I’ve regularly mentioned note-taking and how writers find this so invaluable, almost compulsory, vital to jot, to scribble, to record to word-sketch, and I’ve regularly gone on from that to say my difficulties with it. To summarise – unintelligible handwriting, and undecipherable keyboard written notes. I should take more care, print, tap the keyboard more precisely, but the whole thing about notes is they’re done in a hurry, often described as scribbled notes – which literally describes my notes, often just a load of scribble.
Last time I wrote here about my notes and notetaking, I shared a list from my phone which I then used to write a story, so although I had no idea what the notes actually meant or what they referred to, at least I had a pleasing product from them! I hope maybe the same will emerge from another list I’ve found, this time some of them seem to be hints or suggestions of how as much as what to write:
- writing is an intuitive thing
- we start by exploring a vague idea
- write for you
- everyone has a story, everyone has a river
- she’s interested in water theatre
- blind podding
The first thing, that writing is an intuitive thing is true for me, but I’m sure many people, including other writers would say that it’s not. So often when I observe something, it’s immediately translated into a scene which I might use, the people become characters, the background becomes a set, a narrative other than what’s actually happening begins to form. Sometimes, in fact, I lose track of what is actually happening, or miss what someone is saying because my mind is turning what I’ve just seen into something else. Sometimes the idea sticks and becomes a story, sometimes it just fades away!
We start by exploring a vague idea – this sounds like something I might have said when I was leading a creative writing group. However, I often have vague ideas, as I’ve mentioned above, or maybe from something I have been thinking or wondering, or day-dreaming about. Sometimes it’s the ‘what if…’, the ‘supposing..’, the ‘I wonder what s/he was saying/doing…‘ I have these vague ideas all the time and play about with them, changing a person I’ve observed in real life from young to older, serious to fun, safe to dangerous, or moving a scene in one location to somewhere else, or changing a rainy day to a sunny day, playing with odd little wisps of idea.
Write for you – ok, so sometimes we have to write creatively for a specific purpose, in a lesson, in an exam, to a topic in a writing group or a subject for a competition. We can strive to write better, we can look at writers we admire and try not necessarily to emulate them, but to learn from them. But writing for yourself can mean writing the best you can but to your own standard, to please yourself, to have fun, to challenge yourself to write differently – or not! I suppose the aphorism be your own woman/man fits here, or as Polonius says it better ‘to thine own self be true’ – to thine own writing self be true!
Everyone has a story, everyone has a river – I’m not sure I can exactly explain this. Rivers have always been very important to me – I swam in rivers, boated on rivers, walked and cycled by rivers a lot when I was young.

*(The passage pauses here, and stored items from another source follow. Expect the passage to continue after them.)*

import Mathlib.MeasureTheory.Integral.DominatedConvergence
import Mathlib.MeasureTheory.Group.Integral
import Mathlib.Analysis.SpecialFunctions.Trigonometric.Basic
import Mathlib.Analysis.Complex.Exponential
import Literature.Analysis.Complex.LaplaceHalfLine
import HarnessLib

/-!
# Riemann–Lebesgue for the half-line Laplace transform, UNIFORMLY on vertical strips

Topic `Literature/Analysis/Complex`, continuation of `LaplaceHalfLine.lean`. Everything PROVED. For `g` continuous of exponential order `γ`
(`HalfLineExpBound g G γ`) and `γ < u₁ ≤ u₂`:

* `HalfLineExpBound.norm_laplaceC_le_half_integral_shiftGap` — the HALF-PERIOD TRANSLATION TRICK (the textbook proof of the Riemann–Lebesgue lemma,
  e.g. Stein–Shakarchi, *Fourier Analysis*, or Schiff 1999 §4.2): with `a = π/|T|`, `e^{−iT(t+a)} = −e^{−iTt}`, so
  `2·𝓛g(u+iT) = ∫ [𝟙_{t>0}e^{−st}g(t) − e^{−ua}𝟙_{t>−a}e^{−st}g(t+a)] dt` and `‖𝓛g(u+iT)‖ ≤ ½∫ Φ_a`, where the majorant
  `Φ_a(t) = 𝟙_{t>0}e^{−u₁t}(‖g(t) − g(t+a)‖ + 2Ua‖g(t+a)‖) + 𝟙_{(−a,0]}(t)e^{2Ua}‖g(t+a)‖` (`shiftGap`) does NOT depend on `u ∈ [u₁, u₂]`
  (`U = max(|u₁|, |u₂|)`, `0 < a ≤ 1/U ⊓ 1`);
* `HalfLineExpBound.tendsto_integral_shiftGap` — `∫ Φ_a → 0` as `a → 0⁺` (dominated convergence: continuity of `g` and the exponential bound);
* `HalfLineExpBound.exists_norm_laplaceC_le_uniform` — **uniform Riemann–Lebesgue on the strip**: for every `ε > 0` there is `T₀` with
  `‖𝓛g(u + iT)‖ ≤ ε` for all `|T| ≥ T₀` and ALL `u ∈ [u₁, u₂]`.

USE: the horizontal sides of a Bromwich rectangle `[u₁, u₂] × {±T}` for a renewal kernel that is merely continuous (cell ns-blowup, renewal route (R-c′)).
NOT here: anything about a specific kernel.
-/

noncomputable section

open _root_.Complex _root_.MeasureTheory _root_.Set _root_.Filter _root_.Real
open scoped _root_.Topology

namespace Literature.Analysis.Complex

namespace HalfLineExpBound

variable {g : ℝ → ℂ} {G γ : ℝ}

/-! ### The shifted representation -/

/-- `‖e^{−st}‖ = e^{−(Re s)t}` (local copy of the kernel norm). [folklore] -/
private theorem norm_cexp_neg_mul (s : ℂ) (t : ℝ) : ‖cexp (-(s * t))‖ = Real.exp (-(s.re * t)) := by
  rw [Complex.norm_exp]; congr 1; simp [Complex.mul_re]

/-- The half-period phase: for `T ≠ 0` and `a = π/|T|`, `e^{−(u+iT)a} = −e^{−ua}`. [cite: Schiff1999, §4.2 (Riemann–Lebesgue lemma, proof)] -/
theorem cexp_neg_mul_halfPeriod (u : ℝ) {T : ℝ} (hT : T ≠ 0) :
    cexp (-(((u : ℂ) + (T : ℂ) * I) * (((π / |T| : ℝ)) : ℂ))) = -((Real.exp (-(u * (π / |T|))) : ℝ) : ℂ) := by
  have hTa : (T : ℂ) * (((π / |T| : ℝ)) : ℂ) * I = ((T * (π / |T|) : ℝ) : ℂ) * I := by push_cast; ring
  rcases lt_or_gt_of_ne hT with hneg | hpos
  · have h1 : T * (π / |T|) = -π := by rw [abs_of_neg hneg]; field_simp
    rw [show -(((u : ℂ) + (T : ℂ) * I) * (((π / |T| : ℝ)) : ℂ)) = -((u : ℂ) * (((π / |T| : ℝ)) : ℂ)) + -((T : ℂ) * (((π / |T| : ℝ)) : ℂ) * I) by ring,
      Complex.exp_add, hTa, h1]
    push_cast
    rw [neg_mul, neg_neg, Complex.exp_pi_mul_I]
    ring
  · have h1 : T * (π / |T|) = π := by rw [abs_of_pos hpos]; field_simp
    rw [show -(((u : ℂ) + (T : ℂ) * I) * (((π / |T| : ℝ)) : ℂ)) = -((u : ℂ) * (((π / |T| : ℝ)) : ℂ)) + -((T : ℂ) * (((π / |T| : ℝ)) : ℂ) * I) by ring,
      Complex.exp_add, hTa, h1]
    push_cast
    rw [Complex.exp_neg (↑π * I), Complex.exp_pi_mul_I, inv_neg, inv_one]
    ring

/-- The `u`-uniform majorant of the shifted difference (see the module docstring). [cite: Schiff1999, §4.2 (Riemann–Lebesgue lemma, proof)] -/
def shiftGap (g : ℝ → ℂ) (u₁ U a t : ℝ) : ℝ :=
  Set.indicator (Ioi 0) (fun t => Real.exp (-(u₁ * t)) * (‖g t - g (t + a)‖ + 2 * U * a * ‖g (t + a)‖)) t +
    Set.indicator (Ioc (-a) 0) (fun t => Real.exp (2 * U * a) * ‖g (t + a)‖) t

/-- `shiftGap` is non-negative. [cite: Schiff1999, §4.2] -/
theorem shiftGap_nonneg (g : ℝ → ℂ) (u₁ : ℝ) {U a : ℝ} (hU : 0 ≤ U) (ha : 0 ≤ a) (t : ℝ) : 0 ≤ shiftGap g u₁ U a t := by
  unfold shiftGap
  refine add_nonneg (Set.indicator_nonneg (fun t _ => ?_) t) (Set.indicator_nonneg (fun t _ => ?_) t)
  · positivity
  · positivity

/-- **The half-period translation bound**: for `T ≠ 0`, `a = π/|T|` with `a ≤ 1` and `U·a ≤ 1` (`U = max(|u₁|,|u₂|)`), and `u ∈ [u₁, u₂]` with `u₁ > γ`:
`‖𝓛g(u + iT)‖ ≤ ½ ∫ shiftGap g u₁ U a` (given integrability of the majorant, see `integrable_shiftGap`). [cite: Schiff1999, §4.2 (Riemann–Lebesgue lemma, proof)] -/
theorem norm_laplaceC_le_half_integral_shiftGap (h : HalfLineExpBound g G γ) {u₁ u₂ : ℝ} (hu₁ : γ < u₁) {u : ℝ} (hu : u ∈ Icc u₁ u₂)
    {T : ℝ} (hT : T ≠ 0) (haU : max |u₁| |u₂| * (π / |T|) ≤ 1)
    (hint : Integrable (shiftGap g u₁ (max |u₁| |u₂|) (π / |T|))) :
    ‖laplaceC g (u + T * I)‖ ≤ 1 / 2 * ∫ t, shiftGap g u₁ (max |u₁| |u₂|) (π / |T|) t := by
  set a : ℝ := π / |T| with ha
  set U : ℝ := max |u₁| |u₂| with hU
  set s : ℂ := (u : ℂ) + (T : ℂ) * I with hs
  have ha0 : 0 < a := by rw [ha]; exact div_pos Real.pi_pos (abs_pos.2 hT)
  have hsre : s.re = u := by simp [hs]
  have huγ : γ < u := lt_of_lt_of_le hu₁ hu.1
  have huU : |u| ≤ U := by
    rw [hU]; rcases le_or_gt 0 u with h0 | h0
    · rw [abs_of_nonneg h0]; exact le_trans (le_trans hu.2 (le_abs_self _)) (le_max_right _ _)
    · rw [abs_of_neg h0]; exact le_trans (by linarith [hu.1, neg_abs_le u₁, le_abs_self u₁, neg_le_abs u₁]) (le_max_left _ _)
  have hU0 : 0 ≤ U := le_trans (abs_nonneg _) (le_max_left _ _)
  -- the integrand on the line and its shift
  set H : ℝ → ℂ := Set.indicator (Ioi 0) (fun t : ℝ => cexp (-(s * t)) * g t) with hH
  have hHint : Integrable H := (integrable_indicator_iff measurableSet_Ioi).2 (h.integrableOn (by rw [hsre]; exact huγ))
  have hL : laplaceC g s = ∫ t, H t := by rw [laplaceC, hH, integral_indicator measurableSet_Ioi]
  -- `∫ H = ∫ H(· + a)` and `H(t + a) = e^{−sa}·𝟙_{t > −a} e^{−st} g(t + a)`
  set H₁ : ℝ → ℂ := Set.indicator (Ioi (-a)) (fun t : ℝ => cexp (-(s * t)) * g (t + a)) with hH₁
  have hshift : ∀ t : ℝ, H (t + a) = cexp (-(s * a)) * H₁ t := by
    intro t
    rw [hH, hH₁]
    by_cases ht : t ∈ Ioi (-a)
    · have ht' : t + a ∈ Ioi (0 : ℝ) := by simp only [mem_Ioi] at ht ⊢; linarith
      rw [Set.indicator_of_mem ht', Set.indicator_of_mem ht, ← mul_assoc, ← Complex.exp_add]
      congr 1; push_cast; ring_nf
    · have ht' : t + a ∉ Ioi (0 : ℝ) := by simp only [mem_Ioi, not_lt] at ht ⊢; linarith
      rw [Set.indicator_of_notMem ht', Set.indicator_of_notMem ht, mul_zero]
  have hphase : cexp (-(s * a)) = -((Real.exp (-(u * a)) : ℝ) : ℂ) := by
    rw [hs, ha]; exact cexp_neg_mul_halfPeriod u hT
  have hH₁int : Integrable H₁ := by
    have h1 : Integrable (fun t => H (t + a)) := hHint.comp_add_right a
    have h2 : (fun t => H (t + a)) = fun t => cexp (-(s * a)) * H₁ t := funext hshift
    rw [h2] at h1
    have h3 := h1.const_mul (cexp (-(s * a)))⁻¹
    refine h3.congr (Eventually.of_forall fun t => ?_)
    simp only
    rw [← mul_assoc, inv_mul_cancel₀ (Complex.exp_ne_zero _), one_mul]
  have hL2 : laplaceC g s = -((Real.exp (-(u * a)) : ℝ) : ℂ) * ∫ t, H₁ t := by
    rw [hL, ← integral_add_right_eq_self H a]
    simp_rw [hshift]
    rw [integral_const_mul, hphase]
  -- `2 𝓛 = ∫ (H − e^{−ua} H₁)`
  have htwo : (2 : ℂ) * laplaceC g s = ∫ t, (H t - ((Real.exp (-(u * a)) : ℝ) : ℂ) * H₁ t) := by
    rw [integral_sub hHint (hH₁int.const_mul _), integral_const_mul, two_mul]
    nth_rewrite 2 [hL2]
    rw [hL]; ring
  -- pointwise majorant
  have hpt : ∀ t : ℝ, ‖H t - ((Real.exp (-(u * a)) : ℝ) : ℂ) * H₁ t‖ ≤ shiftGap g u₁ U a t := by
    intro t
    rw [hH, hH₁, shiftGap]
    have hua : |-(u * a)| ≤ 1 := by
      rw [abs_neg, abs_mul, abs_of_pos ha0]
      exact le_trans (mul_le_mul_of_nonneg_right huU ha0.le) haU
    by_cases ht0 : t ∈ Ioi (0 : ℝ)
    · have hta : t ∈ Ioi (-a) := by simp only [mem_Ioi] at ht0 ⊢; linarith
      have htn : t ∉ Ioc (-a) 0 := fun hh => not_le.2 (mem_Ioi.1 ht0) hh.2
      rw [Set.indicator_of_mem ht0, Set.indicator_of_mem hta, Set.indicator_of_mem ht0, Set.indicator_of_notMem htn, add_zero,
        ← mul_assoc, mul_comm (((Real.exp (-(u * a)) : ℝ) : ℂ)), mul_assoc, ← mul_sub, norm_mul, norm_cexp_neg_mul, hsre]
      have he : Real.exp (-(u * t)) ≤ Real.exp (-(u₁ * t)) :=
        Real.exp_le_exp.2 (by nlinarith [hu.1, le_of_lt (mem_Ioi.1 ht0)])
      have hgap : ‖g t - ((Real.exp (-(u * a)) : ℝ) : ℂ) * g (t + a)‖ ≤ ‖g t - g (t + a)‖ + 2 * U * a * ‖g (t + a)‖ := by
        have e1 : g t - ((Real.exp (-(u * a)) : ℝ) : ℂ) * g (t + a) =
            (g t - g (t + a)) + ((1 - Real.exp (-(u * a)) : ℝ) : ℂ) * g (t + a) := by push_cast; ring
        rw [e1]
        refine (norm_add_le _ _).trans (add_le_add le_rfl ?_)
        rw [norm_mul, Complex.norm_real, Real.norm_eq_abs]
        refine mul_le_mul_of_nonneg_right ?_ (norm_nonneg _)
        have h1 := Real.abs_exp_sub_one_le hua
        rw [abs_sub_comm] at h1
        calc |1 - Real.exp (-(u * a))| ≤ 2 * |-(u * a)| := h1
          _ = 2 * (|u| * a) := by rw [abs_neg, abs_mul, abs_of_pos ha0]
          _ ≤ 2 * U * a := by nlinarith [huU, ha0.le]
      exact mul_le_mul he hgap (norm_nonneg _) (Real.exp_pos _).le
    · rw [Set.indicator_of_notMem ht0, Set.indicator_of_notMem ht0, zero_sub, norm_neg, zero_add]
      by_cases hta : t ∈ Ioi (-a)
      · have htc : t ∈ Ioc (-a) 0 := ⟨mem_Ioi.1 hta, not_lt.1 (fun hh => ht0 (mem_Ioi.2 hh))⟩
        rw [Set.indicator_of_mem hta, Set.indicator_of_mem htc, norm_mul, norm_mul, Complex.norm_real, Real.norm_eq_abs,
          abs_of_pos (Real.exp_pos _), norm_cexp_neg_mul, hsre, ← mul_assoc, ← Real.exp_add]
        refine mul_le_mul_of_nonneg_right (Real.exp_le_exp.2 ?_) (norm_nonneg _)
        have h1 : -(u * a) ≤ U * a := by nlinarith [neg_abs_le u, huU, ha0.le]
        have h2 : -(u * t) ≤ U * a := by
          have : |u * t| ≤ U * a := by
            rw [abs_mul]
            exact mul_le_mul huU (by rw [abs_le]; constructor <;> linarith [htc.1, htc.2]) (abs_nonneg _) hU0
          linarith [neg_abs_le (u * t), le_abs_self (u * t), neg_le_abs (u*t)]
        linarith
      · have htc : t ∉ Ioc (-a) 0 := fun hh => hta (mem_Ioi.2 hh.1)
        rw [Set.indicator_of_notMem hta, Set.indicator_of_notMem htc, mul_zero, norm_zero]
  -- conclude
  have hnorm : ‖(2 : ℂ) * laplaceC g s‖ ≤ ∫ t, shiftGap g u₁ U a t := by
    rw [htwo]
    refine (norm_integral_le_integral_norm _).trans (integral_mono_of_nonneg (Eventually.of_forall fun t => norm_nonneg _) hint
      (Eventually.of_forall hpt))
  rw [norm_mul, Complex.norm_two] at hnorm
  linarith

/-! ### The majorant: measurability, domination, limit -/

/-- The `a`-independent dominator of `shiftGap` for `0 < a ≤ 1`. [cite: Schiff1999, §4.2] -/
def shiftGapBound (G γ u₁ U t : ℝ) : ℝ :=
  Set.indicator (Ioi 0) (fun t => Real.exp (-(u₁ * t)) * ((G + (1 + 2 * U) * (G * Real.exp |γ|)) * Real.exp (γ * t))) t +
    Set.indicator (Ioc (-1) 0) (fun _ => Real.exp (2 * U) * (G * Real.exp |γ|)) t

/-- `shiftGap` is a.e.-strongly measurable. [cite: Schiff1999, §4.2] -/
theorem aestronglyMeasurable_shiftGap (h : HalfLineExpBound g G γ) (u₁ U a : ℝ) :
    AEStronglyMeasurable (shiftGap g u₁ U a) volume := by
  have hc1 : Continuous fun t : ℝ => Real.exp (-(u₁ * t)) * (‖g t - g (t + a)‖ + 2 * U * a * ‖g (t + a)‖) := by
    have := h.continuous; fun_prop
  have hc2 : Continuous fun t : ℝ => Real.exp (2 * U * a) * ‖g (t + a)‖ := by
    have := h.continuous; fun_prop
  exact (hc1.aestronglyMeasurable.indicator measurableSet_Ioi).add (hc2.aestronglyMeasurable.indicator measurableSet_Ioc)

/-- Shifted exponential bound: `‖g(t + a)‖ ≤ G e^{|γ|} e^{γt}` for `t + a ≥ 0`, `0 ≤ a ≤ 1`. [cite: Schiff1999, Definition 1.10] -/
theorem norm_shift_le (h : HalfLineExpBound g G γ) {a t : ℝ} (ha : 0 ≤ a) (ha1 : a ≤ 1) (hta : 0 ≤ t + a) :
    ‖g (t + a)‖ ≤ G * Real.exp |γ| * Real.exp (γ * t) := by
  refine (h.bound (t + a) hta).trans ?_
  rw [mul_assoc, ← Real.exp_add]
  refine mul_le_mul_of_nonneg_left (Real.exp_le_exp.2 ?_) h.nonneg
  have : γ * a ≤ |γ| := by
    rcases le_or_gt 0 γ with h0 | h0
    · rw [abs_of_nonneg h0]; nlinarith
    · rw [abs_of_neg h0]; nlinarith
  linarith

/-- **Domination**: `shiftGap g u₁ U a ≤ shiftGapBound G γ u₁ U` pointwise for `0 < a ≤ 1`, `U ≥ 0`. [cite: Schiff1999, §4.2] -/
theorem shiftGap_le_bound (h : HalfLineExpBound g G γ) (u₁ : ℝ) {U a : ℝ} (hU : 0 ≤ U) (ha : 0 < a) (ha1 : a ≤ 1) (t : ℝ) :
    shiftGap g u₁ U a t ≤ shiftGapBound G γ u₁ U t := by
  have hG := h.nonneg
  unfold shiftGap shiftGapBound
  refine add_le_add ?_ ?_
  · by_cases ht : t ∈ Ioi (0 : ℝ)
    · rw [Set.indicator_of_mem ht, Set.indicator_of_mem ht]
      have ht0 : 0 ≤ t := le_of_lt ht
      refine mul_le_mul_of_nonneg_left ?_ (Real.exp_pos _).le
      have h1 : ‖g t‖ ≤ G * Real.exp (γ * t) := h.bound t ht0
      have h2 : ‖g (t + a)‖ ≤ G * Real.exp |γ| * Real.exp (γ * t) := h.norm_shift_le ha.le ha1 (by linarith)
      have h3 : ‖g t - g (t + a)‖ ≤ ‖g t‖ + ‖g (t + a)‖ := norm_sub_le _ _
      have h4 : 2 * U * a ≤ 2 * U := by nlinarith
      have h5 : 0 ≤ ‖g (t + a)‖ := norm_nonneg _
      nlinarith [mul_le_mul_of_nonneg_right h4 h5, Real.exp_pos (γ * t), Real.exp_pos |γ|]
    · rw [Set.indicator_of_notMem ht, Set.indicator_of_notMem ht]
  · by_cases ht : t ∈ Ioc (-a) 0
    · have ht1 : t ∈ Ioc (-1 : ℝ) 0 := ⟨by linarith [ht.1], ht.2⟩
      rw [Set.indicator_of_mem ht, Set.indicator_of_mem ht1]
      have hta : 0 ≤ t + a := by linarith [ht.1]
      have h2 : ‖g (t + a)‖ ≤ G * Real.exp |γ| := by
        refine (h.bound (t + a) hta).trans (mul_le_mul_of_nonneg_left (Real.exp_le_exp.2 ?_) hG)
        have : |γ * (t + a)| ≤ |γ| := by
          rw [abs_mul]
          exact mul_le_of_le_one_right (abs_nonneg _) (by rw [abs_le]; constructor <;> linarith [ht.2])
        linarith [le_abs_self (γ * (t + a))]
      have h7 : Real.exp (2 * U * a) ≤ Real.exp (2 * U) := Real.exp_le_exp.2 (by nlinarith)
      exact mul_le_mul h7 h2 (norm_nonneg _) (Real.exp_pos _).le
    · rw [Set.indicator_of_notMem ht]
      exact Set.indicator_nonneg (fun _ _ => by positivity) t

I keep trying to write about me and the rivers I’ve known, but never very satisfactorily. I’ll just have to leave this one with you to interpret for yourself!
She’s interested in water theatre – I have absolutely no idea what on earth I was thinking of, what it means, or how it has any relevance to writing and being creative. However, I will try to write a story which contains this idea if not these exact words… water theatre… hmmm…
Blind podding – no, not a typo for plodding, but podding, and another mystery. However I think I may have meant the type of writing that you do when you have no idea where you’re going, what’s going to happen, what type of person your character might be. In English exams, when the clock was against you, you knew what you were writing was probably without any sense or reason, but you had to keep going in the vain hope that you might please the examiner or they might have a brain-storm and see something of worth in your scribble, maybe that was blind podding. You had no real idea how you were meant to answer, but she carried on desperately, just in case your luck was in. I sometimes feel when I’m writing my stories and it’s all become a bit complicated, if I carry on going, I might be able to untangle the narrative knots and make something of it.